Ankylosing spondylitis has a long history, having been distinguished from rheumatoid arthritis by Galen as early as the 2nd century AD. Skeletal evidence of the disease (ossification of joints and entheses primarily of the axial skeleton, known as "bamboo spine") was thought to be found in the skeletal remains of a 5000-year-old Egyptian mummy with evidence of bamboo spine. However, a subsequent report found that this was not the case.

The anatomist and surgeon Realdo Colombo described what could have been the disease in 1559, and the first account of pathologic changes to the skeleton possibly associated with AS was published in 1691 by Bernard Connor. In 1818, Benjamin Brodie became the first physician to document a person believed to have active AS who also had accompanying iritis.

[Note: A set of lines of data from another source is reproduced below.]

import Summits.NavierStokesRegularity.NavierStokesRegularity.Theorems.TypeICertificateLadderNoBlowupToClay
import Literature.Analysis.FluidPDE.KNSSTypeIIHolds
import HarnessLib

/-!
# Bridge «a-priori sup-norm bound for classical Leray–Hopf solutions ⇒ Clay (A)»

Companion of the `L³` / `Ḣ^{1/2}` / `H^{1/2}` bridges (`Theorems/StrongHypothesesLerayHopf*Bridge.lean`,
p458363 / p458804 / p461705). Several claimed regularity proofs adjudicated by cell `ns-claims`
(D-0090) assert an A-PRIORI `L^∞` BOUND for smooth (suitable / classical Leray–Hopf) solutions of the
unforced system — claims C10 (`sup_{ℝ³×[0,T]}|u| ≤ C(ν,T,‖u₀‖_∞,‖u₀‖₂)`), C23 (`sup_{[0,T]}‖u‖_∞ ≤ B̌`),
C71 (maximum principle) — and conclude global regularity. This file records, in the kernel, the TRUE
implication «such a bound for every classical Leray–Hopf solution from rapidly decaying data ⇒
Fefferman's (A)»: a bounded classical Leray–Hopf solution on `[0,T)` extends smoothly past `T`
(`Literature.Analysis.FluidPDE.hasSmoothExtensionPast_of_bounded_holds`, the tree's discharge of the
bounded-continuation principle over Leray's local `H¹` theory, `KNSSTypeII*.lean`; the statement is
the `L^∞` case `q = r = ∞`-adjacent of the Prodi–Serrin–Ladyzhenskaya continuation principle), and
«no finite-time blow-up ⇒ (A)» is the landed frame `typeICertificateLadder_noBlowupToClay_proof`
(stmt-NavierStokesRegularity-0055). The hypothesis is written as an explicit binder (no new
definition); it is OPEN (it implies the Millennium problem (A) by this file) — only the implication
is asserted.

WHAT THIS IS NOT: not a claim about NS regularity or blow-up; not a claim about any author beyond the typed locator.

## References

* G. Koch, N. Nadirashvili, G. Seregin, V. Šverák, Acta Math. 203 (2009), §1 (bounded solutions
  are smooth; continuation). [`KochNadirashviliSereginSverak2009`]
* J. Serrin, Arch. Rational Mech. Anal. 9 (1962); O. A. Ladyzhenskaya (1967) — the `L^q_t L^r_x`
  continuation principle. [`Serrin1962`]
-/

noncomputable section

namespace Summit.NavierStokesRegularity.StrongHypotheses

open Set MeasureTheory
open scoped ENNReal ContDiff
open Literature.Analysis.FluidPDE
open Summit.NavierStokesRegularity.NavierStokesRegularity.Theorems
  (typeICertificateLadder_noBlowupToClay_proof)

/-- **A-priori sup bound ⇒ no blow-up.** If every classical solution `(u, p)` of the unforced
Navier–Stokes system on `ℝ³ × [0,T)` (`ν > 0`) which is Leray–Hopf on `[0,T]` from its rapidly
decaying datum `u 0` is bounded on `[0,T) × ℝ³`, then every such solution extends smoothly past
`T` (bounded continuation, `hasSmoothExtensionPast_of_bounded_holds`).
[cite: KochNadirashviliSereginSverak2009, §1] -/
theorem noBlowup_of_classicalSupBound
    (H : ∀ (ν T : ℝ), 0 < ν → 0 < T →
      ∀ (u : ℝ → EuclideanSpace ℝ (Fin 3) → EuclideanSpace ℝ (Fin 3))
        (p : ℝ → EuclideanSpace ℝ (Fin 3) → ℝ),
        IsClassicalNSSolutionOn (Ico 0 T) ν 0 u p → IsLerayHopfOn T ν 0 (u 0) u →
          HasRapidSpatialDecay (u 0) → ∃ M : ℝ, ∀ t ∈ Ico 0 T, ∀ x, ‖u t x‖ ≤ M) :
    ∀ (ν T : ℝ), 0 < ν → 0 < T →
      ∀ (u : ℝ → EuclideanSpace ℝ (Fin 3) → EuclideanSpace ℝ (Fin 3))
        (p : ℝ → EuclideanSpace ℝ (Fin 3) → ℝ),
        IsClassicalNSSolutionOn (Ico 0 T) ν 0 u p → IsLerayHopfOn T ν 0 (u 0) u →
          HasRapidSpatialDecay (u 0) → HasSmoothExtensionPast ν 0 u T :=
  fun ν T hν hT u p hcl hLH hdec =>
    hasSmoothExtensionPast_of_bounded_holds hν hT hcl hLH (H ν T hν hT u p hcl hLH hdec)

/-- **A-priori sup bound for all classical Leray–Hopf solutions from rapidly decaying data ⇒
Clay (A).** If every classical solution of the unforced Navier–Stokes system on `ℝ³ × [0,T)`,
`ν > 0`, Leray–Hopf on `[0,T]` from its rapidly decaying datum, obeys `sup_{[0,T)×ℝ³} |u| < ∞`, then
Fefferman's Clay statement (A) (`NavierStokesRegularity`) holds: `noBlowup_of_classicalSupBound` and
the landed frame «no blow-up ⇒ (A)» (`typeICertificateLadder_noBlowupToClay_proof`). The hypothesis
is the common shape of claimed a-priori `L^∞` bounds (cell `ns-claims`: C10, C23, C71); it is open,
only the implication is asserted. [cite: KochNadirashviliSereginSverak2009, §1] -/
theorem navierStokesRegularity_of_classicalSupBound
    (H : ∀ (ν T : ℝ), 0 < ν → 0 < T →
      ∀ (u : ℝ → EuclideanSpace ℝ (Fin 3) → EuclideanSpace ℝ (Fin 3))
        (p : ℝ → EuclideanSpace ℝ (Fin 3) → ℝ),
        IsClassicalNSSolutionOn (Ico 0 T) ν 0 u p → IsLerayHopfOn T ν 0 (u 0) u →
          HasRapidSpatialDecay (u 0) → ∃ M : ℝ, ∀ t ∈ Ico 0 T, ∀ x, ‖u t x‖ ≤ M) :
    _root_.NavierStokesRegularity :=
  typeICertificateLadder_noBlowupToClay_proof (noBlowup_of_classicalSupBound H)

end Summit.NavierStokesRegularity.StrongHypotheses

end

In 1858, David Tucker published a small booklet which clearly described the case of Leonard Trask, who suffered from severe spinal deformity subsequent to AS. In 1833, Trask fell from a horse, exacerbating the condition and resulting in severe deformity. Tucker reported:

It was not until he [Trask] had exercised for some time that he could perform any labor ... [H]is neck and back have continued to curve drawing his head downward on his breast.

This account became the first documented case of AS in the United States, owing to its indisputable description of inflammatory disease characteristics of AS and the hallmark of deforming injury in AS.

In the late nineteenth century, the neurophysiologist Vladimir Bekhterev of Russia in 1893, Adolph Strümpell of Germany in 1897, and Pierre Marie of France in 1898 were the first to give adequate descriptions which permitted an accurate diagnosis of AS prior to severe spinal deformity. For this reason, AS is also known as Bekhterev disease, Bechterew's disease or Marie–Strümpell disease.